Collected data entries:
============

import Summits.HubbardSuperconductivity.HubbardSuperconductivity.Theorems.AnisotropyChordTransferFibre3FinXBSym

/-!
# Route `AnisotropyChord` / H0 rotor rung: FIN combined (rows `N₁` + C) certificate at `L = 13` — cell facts, part `ag`

Kernel facts `xbcCellAny 13 (49/50) 20 la lb (c, bn) = true` (via the symmetric-table evaluator `xbcCellAnyW` of `…FinXBSym`: `rw [← xbcCellAnyW_eq]; decide +kernel`, zero data) for 1 λ-cells of the per-`L` cover
(`…FinXCCover.xbcCheck`; cell design: p3 g6 (g5 generator) scratch `xbc_design.py`, mirrors `xb_mirror.py`/`xc_mirror.py`); assembled in `…FinXBCThirteen`.
Prover seat `hubbard-h0-rotor-p3` g5; helper for piece A = stmt-HubbardSuperconductivity-23918 of rung 19089 (`--supports`, helper class).
WHAT THIS IS NOT: nothing here proves superconductivity in the Hubbard model (rotor TARGET as worded stays FALSE, g15 verdict); kernel facts for the FIN certificate of two hypotheses (rows `N₁`, C) of ONE conditional reduction.  Tree imports only; no sorry, no new axioms.
-/

set_option linter.dupNamespace false

namespace Summit.HubbardSuperconductivity.HubbardSuperconductivity.Theorems.AnisotropyChord.Transfer.Fibre3

namespace FinXB

set_option maxHeartbeats 4000000 in
/-- kernel fact: cell 45 at `L = 13` (certified, c = (1/2 : ℚ), b = 13/20). [folklore] -/
theorem xbc13_45 : xbcCellAny 13 (49/50 : ℚ) 20 1022778497760936 1048347960204960 ((1/2 : ℚ), (13 : ℕ)) = true := by
  rw [← xbcCellAnyW_eq]
  decide +kernel

end FinXB

end Summit.HubbardSuperconductivity.HubbardSuperconductivity.Theorems.AnisotropyChord.Transfer.Fibre3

============

Task statement -
Each line from the one holding "13/20). [folklore] -/" down to the end of the records above is to be repeated exactly; no other line belongs in the reply.

Response area -
/-- kernel fact: cell 45 at `L = 13` (certified, c = (1/2 : ℚ), b = 13/20). [folklore] -/
theorem xbc13_45 : xbcCellAny 13 (49/50 : ℚ) 20 1022778497760936 1048347960204960 ((1/2 : ℚ), (13 : ℕ)) = true := by
  rw [← xbcCellAnyW_eq]
  decide +kernel

end FinXB

end Summit.HubbardSuperconductivity.HubbardSuperconductivity.Theorems.AnisotropyChord.Transfer.Fibre3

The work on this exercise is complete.